Cryptography is directed to secure communication techniques in the presence of third parties, known as adversaries. More generally, cryptography includes constructing and analyzing protocols that block adversaries to ensure data confidentiality, data integrity, authentication, and non-repudiation.
Completeness results in cryptography provide general transformations from arbitrary functionalities described in a particular computational model, to solutions for executing the functionality securely within a desired adversarial model. Certain previous results modeled computation as Boolean circuits, and showed how to emulate the circuit securely gate by gate.
As the complexity of modern computing tasks scales at tremendous rates, it has become clear that the circuit model is not appropriate. In particular, converting “lightweight” optimized programs first into a circuit in order to obtain security is not a viable option. Large effort has recently been focused on enabling direct support of functionalities modeled as Turing machines or random-access machines (RAM). This approach avoids several sources of expensive overhead in converting modern programs into circuit representations. However, it actually introduces a different dimension of inefficiency. RAM (and single-tape Turing) machines do not support parallelism. Thus, even if an insecure program can be heavily parallelized, its secure version will be inherently sequential.
Modern computing architectures are better captured by the notion of a Parallel RAM (PRAM). In the PRAM model of computation, several (polynomially many) CPUs are simultaneously running, accessing the same shared “external” memory. It should be noted that PRAM Central Processing Units (CPUs) can model physical processors within a single multicore system, as well as distinct computing entities within a distributed computing environment.

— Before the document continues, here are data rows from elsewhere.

import Summits.BirchSwinnertonDyer.BirchSwinnertonDyer.Theorems.ManinLocalTwoThreeManinConstantOneHundredFive
import Summits.BirchSwinnertonDyer.BirchSwinnertonDyer.Theorems.ManinLocalTwoThreeDyadicTwistFamiliesFactFree
import HarnessLib

/-!
# The ODD root `105` for the fact-free twist families: `LevelManinOne 105`, its odd and dyadic twist images, and the crux shapes

Cell bsd-f2-manin, route `ManinLocalTwoThree` (cruxes C2 `ManinOddAtFour` stmt-22967 / C3 `ManinPrimeToThreeAtNine` stmt-22968),
prover seat p3 gen 25; the level-`105` twin of `…TwistRootsSeventy` — the first ODD semistable root beyond `15`.
`LevelOneHundredFive.abs_maninConstant_eq_one_oneHundredFive` (this seat: pinning kernel + staged fast depth-193 Bracket–Sturm certificate +
Néron squeeze, FACT-FREE) is verbatim `LevelManinOne 105`; the tree's twist engines (planner -desc, THEOREMS 68.A–C / 69.A–C) turn it into
`|c| = 1` (hence `2 ∤ c`, `3 ∤ c`) on the ADDITIVE twist images of the semistable class `105a` (genus `13`, the only class of conductor `105`,
`deg φ = 4`): `105a ⊗ χ₋₄` (`N = 1680 = 2⁴·3·5·7`, C2), `105a ⊗ χ±8` (`6720`, C2), `105a ⊗ χ₋₃` (`315 = 3²·5·7`, C3), `105a ⊗ χ₅` (`525`) and
`105a ⊗ χ₋₇` (`735`) (the residual C5 domain), … .  The level is ODD, so the Stevens `η`-clause of the dyadic engine is met by `¬ 2 ∣ 105`
(no multiplicativity hypothesis at `2` for `d = ±2`).

HONEST SCOPE.  The statements cover exactly the twist images of level `105` (hypotheses as in the engines).  Nothing here proves C2, C3
(∀ N), the rung, Manin's conjecture or BSD; items 22967/22968 stay OPEN.  No definition, no named fact, no sorry.
[cite: Stevens1989, Lemma (5.2), (5.4), (5.6)–(5.7)] [cite: Pal2012, Prop. 2.4] [cite: CremonaAlgorithms1997, Table 1 (105a1, 315, 525, 735)]
-/

set_option autoImplicit false
-- lint-debt: the directory name repeats the summit name (sibling precedent `ManinLocalTwoThreeTwistRootsFortyTwo.lean`)
set_option linter.dupNamespace false

noncomputable section

open Complex
open scoped MatrixGroups ModularForm
open ModularForm CongruenceSubgroup
open Literature.NumberTheory.EllipticCurves Literature.NumberTheory.EllipticCurves.ModularForms
open Summit.BirchSwinnertonDyer.BirchSwinnertonDyer.Theorems.ManinLocalTwoThree

namespace Summit.BirchSwinnertonDyer.BirchSwinnertonDyer.Theorems.ManinLocalTwoThree.TwistRootsOneHundredFive

open WeierstrassCurve TwistFamilies DyadicTwistFamilies

/-! ## §1 The root and its families -/

/-- **`LevelManinOne 105`** — level `105 = 3·5·7` (semistable, ODD, genus `13`, one class `105a`) is COMPLETE, fact-free (p3 g25: pinning kernel +
staged fast depth-193 Bracket–Sturm + Néron squeeze). [cite: CremonaAlgorithms1997, Table 1 (105a1)] -/
theorem levelManinOne_oneHundredFive : LevelManinOne 105 :=
  fun W _ _ D h ↦ LevelOneHundredFive.abs_maninConstant_eq_one_oneHundredFive W D h

/-- **`TwistLevelManinOne 105 p` for every odd prime `p`** (THEOREM 68.A on the root `105`): `|c| = 1` on the `χ_p`-twist image of level `105`
— at `p = 3` the C3 level `315`, at `p = 5` the level `525`, at `p = 7` the level `735`, else the levels `105p²`. [cite: Stevens1989, Lemma (5.2), (5.4)] -/
theorem twistLevelManinOne_oneHundredFive {p : ℕ} [Fact p.Prime] (hp2 : p ≠ 2) : TwistLevelManinOne 105 p :=
  twistLevelManinOne_of_levelManinOne levelManinOne_oneHundredFive hp2

/-- **`DyadicTwistLevelManinOne 105 d`, `d ∈ {−1, 2, −2}`** (THEOREM 69.A on the root `105`): the C2 levels `1680` (`105a ⊗ χ₋₄`) and `6720`
(`χ±8`). [cite: Stevens1989, Lemma (5.6)–(5.7)] [cite: Pal2012, Prop. 2.4] -/
theorem dyadicTwistLevelManinOne_oneHundredFive {d : ℤ} (hd : d = -1 ∨ d = 2 ∨ d = -2) : DyadicTwistLevelManinOne 105 d :=
  dyadicTwistLevelManinOne_of_levelManinOne levelManinOne_oneHundredFive hd

/-- **Per-newform closure at the root `105`** (THEOREM 68.C): every `χ_p`-twist (`p` odd, the carrier good at `p`) of the newform of an
`X₀(105)`-datum has `NewformManinOne`. [cite: Stevens1989, Lemma (5.2), (5.4)] -/
theorem newformManinOne_twist_oneHundredFive {p : ℕ} [Fact p.Prime] (hp2 : p ≠ 2)
    {χ : DirichletCharacter ℂ p} (hχ : χ.IsQuadratic) (hprim : χ.IsPrimitive)
    {W₀ : WeierstrassCurve ℚ} [W₀.IsElliptic] (D₀ : ModularParametrizationData W₀ 105)
    (hgood : W₀.HasGoodReductionAtPrime p)
    {N : ℕ} [NeZero N] (hMN : 105 ∣ N) (hpN : p ^ 2 ∣ N) (g' : CuspForm (Gamma0 N) 2)
    (hg' : ∀ n : ℕ, cuspCoeff g' n = χ n * cuspCoeff D₀.f n) : NewformManinOne g' :=
  newformManinOne_twist_of_levelManinOne levelManinOne_oneHundredFive hp2 hχ hprim D₀ hgood hMN hpN g' hg'

/-! ## §2 The crux shapes on named members -/

/-- **C2 on `105a ⊗ χ₋₄` (level `1680 = 2⁴·3·5·7`)**: `|c(D')| = 1 ∧ 2 ∤ c(D') ∧ 3 ∤ c(D')` for every lattice-optimal `X₀(1680)`-datum `D'` of a
globally minimal `W'` additive at `2` and isogenous to the `−1`-twist of a `2`-semistable carrier of a lattice-optimal `X₀(105)`-datum.
No printed fact. [cite: CremonaAlgorithms1997, Table 1 (105a1)] -/
theorem shapes_on_family_oneHundredFive_negOne
    (W : WeierstrassCurve ℚ) [W.IsElliptic] [W.IsGloballyMinimal] (D : ModularParametrizationData W 105)
    (hopt : ∀ z ∈ D.L.lattice, ∃ w ∈ periodLattice D.f, z = D.c * w)
    (hsemi : W.HasGoodReductionAtPrime 2 ∨ W.HasMultiplicativeReductionAtPrime 2)
    (W' : WeierstrassCurve ℚ) [W'.IsElliptic] [W'.IsGloballyMinimal] [NeZero (1680 : ℕ)]
    (D' : ModularParametrizationData W' 1680)
    (htw : IsIsogenous W' (W.quadraticTwist ((-1 : ℤ) : ℚ)))
    (hadd' : ¬ W'.HasGoodReductionAtPrime 2 ∧ ¬ W'.HasMultiplicativeReductionAtPrime 2)
    (hopt' : ∀ z ∈ D'.L.lattice, ∃ w ∈ periodLattice D'.f, z = D'.c * w) :
    |D'.maninConstant| = 1 ∧ ¬ (2 : ℤ) ∣ D'.maninConstant ∧ ¬ (3 : ℤ) ∣ D'.maninConstant :=
  shapes_of_dyadicTwistLevelManinOne (dyadicTwistLevelManinOne_oneHundredFive (Or.inl rfl)) W D hopt hsemi
    (Or.inl rfl) W' 1680 D' (by norm_num) (by norm_num) htw hadd' hopt'

/-- **C2 on `105a ⊗ χ±8` (level `6720 = 2⁶·3·5·7`)**; the level `105` is odd, so Stevens' `η`-clause needs no hypothesis at `2` beyond
`2`-semistability of the carrier. [cite: Stevens1989, Lemma (5.6)–(5.7)] -/
theorem shapes_on_family_oneHundredFive_two {d : ℤ} (hd : d = 2 ∨ d = -2)
    (W : WeierstrassCurve ℚ) [W.IsElliptic] [W.IsGloballyMinimal] (D : ModularParametrizationData W 105)
    (hopt : ∀ z ∈ D.L.lattice, ∃ w ∈ periodLattice D.f, z = D.c * w)
    (hsemi : W.HasGoodReductionAtPrime 2 ∨ W.HasMultiplicativeReductionAtPrime 2)
    (W' : WeierstrassCurve ℚ) [W'.IsElliptic] [W'.IsGloballyMinimal] [NeZero (6720 : ℕ)]
    (D' : ModularParametrizationData W' 6720)
    (htw : IsIsogenous W' (W.quadraticTwist (d : ℚ)))
    (hadd' : ¬ W'.HasGoodReductionAtPrime 2 ∧ ¬ W'.HasMultiplicativeReductionAtPrime 2)
    (hopt' : ∀ z ∈ D'.L.lattice, ∃ w ∈ periodLattice D'.f, z = D'.c * w) :
    |D'.maninConstant| = 1 ∧ ¬ (2 : ℤ) ∣ D'.maninConstant ∧ ¬ (3 : ℤ) ∣ D'.maninConstant :=
  have hd3 : d = -1 ∨ d = 2 ∨ d = -2 := Or.inr hd
  have habs : (4 * d.natAbs) ^ 2 = 64 := by rcases hd with rfl | rfl <;> rfl
  shapes_of_dyadicTwistLevelManinOne (dyadicTwistLevelManinOne_oneHundredFive hd3) W D hopt hsemi
    (Or.inr (Or.inr (Or.inr (by decide)))) W' 6720 D' (by norm_num) (by rw [habs]; norm_num) htw hadd' hopt'

/-- **C3 on `105a ⊗ χ₋₃` (level `315 = 3²·5·7`, `9 ∥ N`)**: `|c(D')| = 1 ∧ 3 ∤ c(D')` for every lattice-optimal `X₀(315)`-datum `D'` whose newform
is the `χ`-twist (`χ` the primitive quadratic character mod `3`) of the newform of a lattice-optimal `X₀(105)`-datum on a curve good or
multiplicative at `3`.  No printed fact. [cite: CremonaAlgorithms1997, Table 1 (315)] -/
theorem shapes_on_family_oneHundredFive_three [Fact (Nat.Prime 3)]
    (χ : DirichletCharacter ℂ 3) (hχ : χ.IsQuadratic) (hprim : χ.IsPrimitive)
    (W : WeierstrassCurve ℚ) [W.IsElliptic] [W.IsGloballyMinimal] (D : ModularParametrizationData W 105)
    (hopt : ∀ z ∈ D.L.lattice, ∃ w ∈ periodLattice D.f, z = D.c * w)
    (hsemi : W.HasGoodReductionAtPrime 3 ∨ W.HasMultiplicativeReductionAtPrime 3)
    (W' : WeierstrassCurve ℚ) [W'.IsElliptic] [W'.IsGloballyMinimal] [NeZero (315 : ℕ)]
    (D' : ModularParametrizationData W' 315)
    (hf : ∀ n : ℕ, cuspCoeff D'.f n = χ n * cuspCoeff D.f n)
    (hopt' : ∀ z ∈ D'.L.lattice, ∃ w ∈ periodLattice D'.f, z = D'.c * w) :
    |D'.maninConstant| = 1 ∧ ¬ (3 : ℤ) ∣ D'.maninConstant :=
  have h1 := twistLevelManinOne_oneHundredFive (p := 3) (by norm_num) χ hχ hprim W D hopt hsemi W' 315 D'
    (by norm_num) (by norm_num) hf hopt'
  ⟨h1, not_dvd_of_abs_eq_one h1 (by decide)⟩

/-- **The residual C5 shape on `105a ⊗ χ₅` (level `525 = 3·5²·7`)**: `|c(D')| = 1 ∧ 5 ∤ c(D')` on the `5`-twist image of level `105` (the carrier
multiplicative at `5`).  No printed fact. [cite: CremonaAlgorithms1997, Table 1 (525)] -/
theorem shapes_on_family_oneHundredFive_five [Fact (Nat.Prime 5)]
    (χ : DirichletCharacter ℂ 5) (hχ : χ.IsQuadratic) (hprim : χ.IsPrimitive)
    (W : WeierstrassCurve ℚ) [W.IsElliptic] [W.IsGloballyMinimal] (D : ModularParametrizationData W 105)
    (hopt : ∀ z ∈ D.L.lattice, ∃ w ∈ periodLattice D.f, z = D.c * w)
    (hsemi : W.HasGoodReductionAtPrime 5 ∨ W.HasMultiplicativeReductionAtPrime 5)
    (W' : WeierstrassCurve ℚ) [W'.IsElliptic] [W'.IsGloballyMinimal] [NeZero (525 : ℕ)]
    (D' : ModularParametrizationData W' 525)
    (hf : ∀ n : ℕ, cuspCoeff D'.f n = χ n * cuspCoeff D.f n)
    (hopt' : ∀ z ∈ D'.L.lattice, ∃ w ∈ periodLattice D'.f, z = D'.c * w) :
    |D'.maninConstant| = 1 ∧ ¬ (5 : ℤ) ∣ D'.maninConstant :=
  have h1 := twistLevelManinOne_oneHundredFive (p := 5) (by norm_num) χ hχ hprim W D hopt hsemi W' 525 D'
    (by norm_num) (by norm_num) hf hopt'
  ⟨h1, not_dvd_of_abs_eq_one h1 (by decide)⟩

/-- **The residual C5 shape on `105a ⊗ χ₋₇` (level `735 = 3·5·7²`)**: `|c(D')| = 1 ∧ 7 ∤ c(D')` on the `7`-twist image of level `105` (the carrier
multiplicative at `7`).  No printed fact. [cite: CremonaAlgorithms1997, Table 1 (735)] -/
theorem shapes_on_family_oneHundredFive_seven [Fact (Nat.Prime 7)]
    (χ : DirichletCharacter ℂ 7) (hχ : χ.IsQuadratic) (hprim : χ.IsPrimitive)
    (W : WeierstrassCurve ℚ) [W.IsElliptic] [W.IsGloballyMinimal] (D : ModularParametrizationData W 105)
    (hopt : ∀ z ∈ D.L.lattice, ∃ w ∈ periodLattice D.f, z = D.c * w)
    (hsemi : W.HasGoodReductionAtPrime 7 ∨ W.HasMultiplicativeReductionAtPrime 7)
    (W' : WeierstrassCurve ℚ) [W'.IsElliptic] [W'.IsGloballyMinimal] [NeZero (735 : ℕ)]
    (D' : ModularParametrizationData W' 735)
    (hf : ∀ n : ℕ, cuspCoeff D'.f n = χ n * cuspCoeff D.f n)
    (hopt' : ∀ z ∈ D'.L.lattice, ∃ w ∈ periodLattice D'.f, z = D'.c * w) :
    |D'.maninConstant| = 1 ∧ ¬ (7 : ℤ) ∣ D'.maninConstant :=
  have h1 := twistLevelManinOne_oneHundredFive (p := 7) (by norm_num) χ hχ hprim W D hopt hsemi W' 735 D'
    (by norm_num) (by norm_num) hf hopt'
  ⟨h1, not_dvd_of_abs_eq_one h1 (by decide)⟩

end Summit.BirchSwinnertonDyer.BirchSwinnertonDyer.Theorems.ManinLocalTwoThree.TwistRootsOneHundredFive

end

A machine is said to be memory oblivious, or simply oblivious, if the sequences of memory accesses made by the machine on two inputs with the same running time are identically (or close to identically) distributed. It has been previously shown that a Turing machine can be compiled into an oblivious one with only a logarithmic slowdown in running-time. Roughly ten years later, the notion of Oblivious RAM (ORAM) was proposed, and showed a similar transformation result with polylogarithmic slowdown. In recent years, ORAM compilers have become a central tool in developing cryptography for RAM programs, and a great deal of research has gone toward improving both the asymptotic and concrete efficiency of ORAM compilers. However, for all such compilers, the resulting program is inherently sequential.
ORAM lies at the base of a wide range of cryptographic applications such that parallelism within the corresponding secure application is desired. Hiding correlated lookups while maintaining efficiency is perhaps the core challenge in building oblivious RAMs. In order to bypass this problem, ORAM compilers may heavily depend on the ability of the CPU to move data around, and to update its secret state after each memory access. However, in the parallel setting, having all processors attempt to perform a lookup directly within a standard ORAM construction corresponds to running the ORAM several times without moving data or updating state, which immediately breaks security in all existing ORAM compiler constructions. Furthermore, most cannot afford for the CPUs to take turns accessing and updating the data sequentially.
Therefore, there is a need to formulate cryptographic primitives that directly support PRAM computations while ensuring that secret information is not leaked via the memory access patterns of the resulting program execution.